Sungchan’s eyes get teary again, but Eunseok guesses it’s a good kind of teary since a cute little smile tugs at his lips. “Yes, please.”
When they wake up again the next morning, Sungchan’s eyes are puffy. Eunseok kisses them at the breakfast table as he hands Sungchan a towel wrapped around a bag of frozen corn. There’s a pot of seaweed soup on the table, two bowls of freshly cooked rice placed beside each other.
Sungchan frowns slightly at the pot. “How.. How did you..?”

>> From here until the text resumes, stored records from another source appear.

import Summits.HodgeConjecture.HodgeConjecture.Theorems.F0P3cStCharTSHCDCoordinates   -- ★ (CO) FILE 1 (this seat): §0 left inverse, §1 `lie_eq_iff` + pair∕skew algebra, §2 `exists_coords_lie`
import HarnessLib

/-!
# F0 · P3c · line LH6 «StCharTS» — ROAD «HC-D» brick (CO) «REAL-FORM COORDINATES», FILE 1 (sequel): the trace-zero chart
# `Φ₀ : (Fin 8 → F′) ≃ₜ+ ↥𝔲₀` and the transport of Haar measure along the charts

Cell `pub/hodgecm-mathlib`, crux H413 = `stmt-HodgeConjecture-24833` (lane `--supports … --as helper`), route HCCMUnconditional; seat F0P2-p06 (g18), brick (CO) of
the road «HC-D» of F0P2-p01 (g23) (deal: bus F0∕P2 2026-09-02T16:29:10Z «R3♭ (3)»).  THEOREMS ONLY (no definition ∕ instance ∕ notation ∕ named fact ∕ `sorry`);
Mathlib + ★ FILE 1 `…HCDCoordinates` (split off for the 400-line rule; same frame and letters — see its docstring for the SETTING and the INDEX BOOKKEEPING).

* §3 **`exists_coords_lie_traceZero`** — an explicit `Φ₀ : (Fin 8 → F′) ≃ₜ+ ↥𝔲₀` for an ARBITRARY additive subgroup `𝔲₀` with
  `h𝔲₀ : X ∈ 𝔲₀ ↔ (X.map σ)ᵀ * J + J * X = 0 ∧ trace X = 0`, `J = !![0,0,1;0,1,0;1,0,0]`: entries `X₀₀ = ι a₀ + lam·ι a₁`, `X₀₁ = ι a₂ + lam·ι a₃`,
  `X₁₀ = ι a₄ + lam·ι a₅`, `X₀₂ = lam·ι a₆`, `X₁₁ = −2·lam·ι a₁` (trace zero), `X₂₀ = lam·ι a₇`, `X₂₂ = −ι a₀ + lam·ι a₁`, `X₁₂ = −ι a₂ + lam·ι a₃`,
  `X₂₁ = −ι a₄ + lam·ι a₅`; scaling equivariance `Φ₀ (l • a) = ι l • Φ₀ a` (as matrices).
* §4 HAAR: `isAddHaarMeasure_map_coords` — the image of ANY additive Haar measure on `Fin n → F′` under a chart `≃ₜ+ ↥𝔲₀` is additive Haar (Mathlib instance
  `ContinuousAddEquiv.isAddHaarMeasure_map`, explicit for docking; applies to `Measure.pi`); `exists_map_coords_eq_smul` — `ν.map Φ₀ = c • μ` with `0 < c` for Haar `μ`
  on `↥𝔲₀` when `F′` is locally compact second countable (Haar uniqueness, local compactness ∕ second countability transported along `Φ₀`).
Consumers: D3v «VERTEX ENGINE» (LH10-p01), D5(iv)+GLOBAL (F0P3a-p07), D3b∕c docking (F0P3b-p01), D5(i)∕(iii).
HONEST LABEL: HC_CM is proved only modulo the 7 printed citations (2 remaining named inputs: hLiu418 = `stmt-HodgeConjecture-24832`, h413 = `stmt-HodgeConjecture-24833`)
until rung 0 closes; this file closes no organ (count-neutral plumbing for the (HC-D) named input `hDGliO` of ★ RUNG0).

## References
* [Rogawski1990] J. D. Rogawski, *Automorphic Representations of Unitary Groups in Three Variables*, Ann. of Math. Stud. 123 (1990), §4.9 p. 54, §12.5 p. 182.
* [PlatonovRapinchuk1994] V. Platonov, A. Rapinchuk, *Algebraic Groups and Number Theory* (1994), §2.3.3, §3.3 (unitary groups over quadratic extensions; Haar measure).
* [HarishChandra1970] Harish-Chandra, *Harmonic analysis on reductive p-adic groups*, LNM 162 (1970), Part VII §1 Thm. 15.
-/

set_option autoImplicit false
-- the mandated namespace has the single-problem summit's repeated segment (`HodgeConjecture.HodgeConjecture`)
set_option linter.dupNamespace false
/-- **The hypothesis `hivt` of `Cor312EdgeAggregatePilotIVT` HOLDS at the assembled real-frames setting**: over a line
realizing `V`, at a packet `(j, v_ℚ)` where the hull is defined and some field factor `i₀` has positive weight and an
archimedean-type volume, every real `y ≤ μ^log(^{n,∘}𝒰_{j,v_ℚ})` is the log-volume of an admissible sub-region of
`^{n,∘}𝒰_{j,v_ℚ}`. [folklore] -/
theorem hullIVTAt_ofFrames (hV : V.Realizes (S.D n)) (j : T.Label) (vQ : T.VQ)
    (hdef : (Setting.ofFrames n lat sig split qData (V.toRealFrames thetaBox qCentre) hq hadm hfin).HullDefined j vQ)
    (i₀ : V.J j vQ) (hw : 0 < V.w j vQ i₀)
    (hvol : ∀ t : ℝ, ∃ r : ℝ, 0 < r ∧ (V.vol j vQ i₀).logvol (closedBall 0 r) = t)
    {y : ℝ} (hy : y ≤ (S.D n).logvol j vQ
      ((Setting.ofFrames n lat sig split qData (V.toRealFrames thetaBox qCentre) hq hadm hfin).thetaHull j vQ)) :
    ∃ R : Set (S.L.Packet j vQ), (S.D n).Adm j vQ R ∧
      R ⊆ (Setting.ofFrames n lat sig split qData (V.toRealFrames thetaBox qCentre) hq hadm hfin).thetaHull j vQ ∧
      (S.D n).logvol j vQ R = y := by
  obtain ⟨c, hc, hceq⟩ := V.thetaHull_ofFrames_eq_preimage_hullSet lat sig split qData thetaBox qCentre hq hadm hfin
    j vQ hdef
  rw [hceq, hV.logvol_eq] at hy
  obtain ⟨R, hR, hRsub, hRvol⟩ := V.exists_adm_subset_preimage_hullSet j vQ c hc i₀ hw hvol hy
  exact ⟨R, (hV.adm_iff j vQ R).2 hR, by rw [hceq]; exact hRsub, by rw [hV.logvol_eq]; exact hRvol⟩

end Assembled

/-! ## 4. In the author's nouns: `Cor312At ⟹` aggregate Reading 4 at the real frames, no `hivt` binder -/

section PilotNouns

variable {S : LatticeSituation T} (V : FrameVolumePieces S.L) {n : ℤ}
  {HT : Type} {LogLink : HT → HT → Type} {IsFull : ∀ {s t : HT}, LogLink s t → Prop}
  (lat : LGPGaussianLogThetaLattice LogLink IsFull)
  {Frd : Type} {IsoF : Frd → Frd → Type} {Ob : Frd → Type} {realify : Frd → Frd} {Strip : Type}
  {IsoS : Strip → Strip → Type} {M : ∀ v : T.V, v ∈ T.Vbad → Type} [∀ v h, Monoid (M v h)]
  (sig : GlobalLGPFrobenioidSignature T.lstar T.V (· ∈ T.Vbad) Frd IsoF Ob realify Strip IsoS M)
  (split : SplittingMonoids M) {ObΔ : Type} {N : ∀ v : T.V, v ∈ T.Vbad → Type} [∀ v h, Monoid (N v h)]
  (qData : QPilotData ObΔ N)
  (thetaBox : ℤ → Ob sig.Clgp → ∀ j vQ, Set (∀ i, V.K j vQ i))
  (qCentre : ObΔ → ∀ j vQ, ∀ i, V.K j vQ i)
  (hq : ∀ j vQ i, qCentre (qPilotObject qData) j vQ i ≠ 0)
  (hadm : ∀ j vQ (H : Set (∀ i, V.K j vQ i)), IsHullSet (V.K j vQ) H → (S.D n).Adm j vQ (V.e j vQ ⁻¹' H))
  (hfin : ∀ j : T.Label, (Function.support fun vQ => (S.D n).logvol j vQ
    (V.e j vQ ⁻¹' hullSet (V.K j vQ) (qCentre (qPilotObject qData) j vQ))).Finite)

“You told me on our first date,” Eunseok answers pensively. “You said that your dad would cook seaweed soup for you whenever your mum wasn’t around.”’
Sungchan stares at it harder. “But I told you it always tasted like shit.”
“I know. You know I’d rather die than feed you something that wasn’t edible, right?”
Eunseok really tried. He even called up his mother at six in the morning to ask for her recipe and he already feels so full from all of the soup he’s eaten just by him tasting.
For a second, Eunseok is afraid that Sungchan is going to burst into tears again.
Instead, he smiles at Eunseok, just as warm as the soup in front of them. He picks up the spoon and slowly starts eating.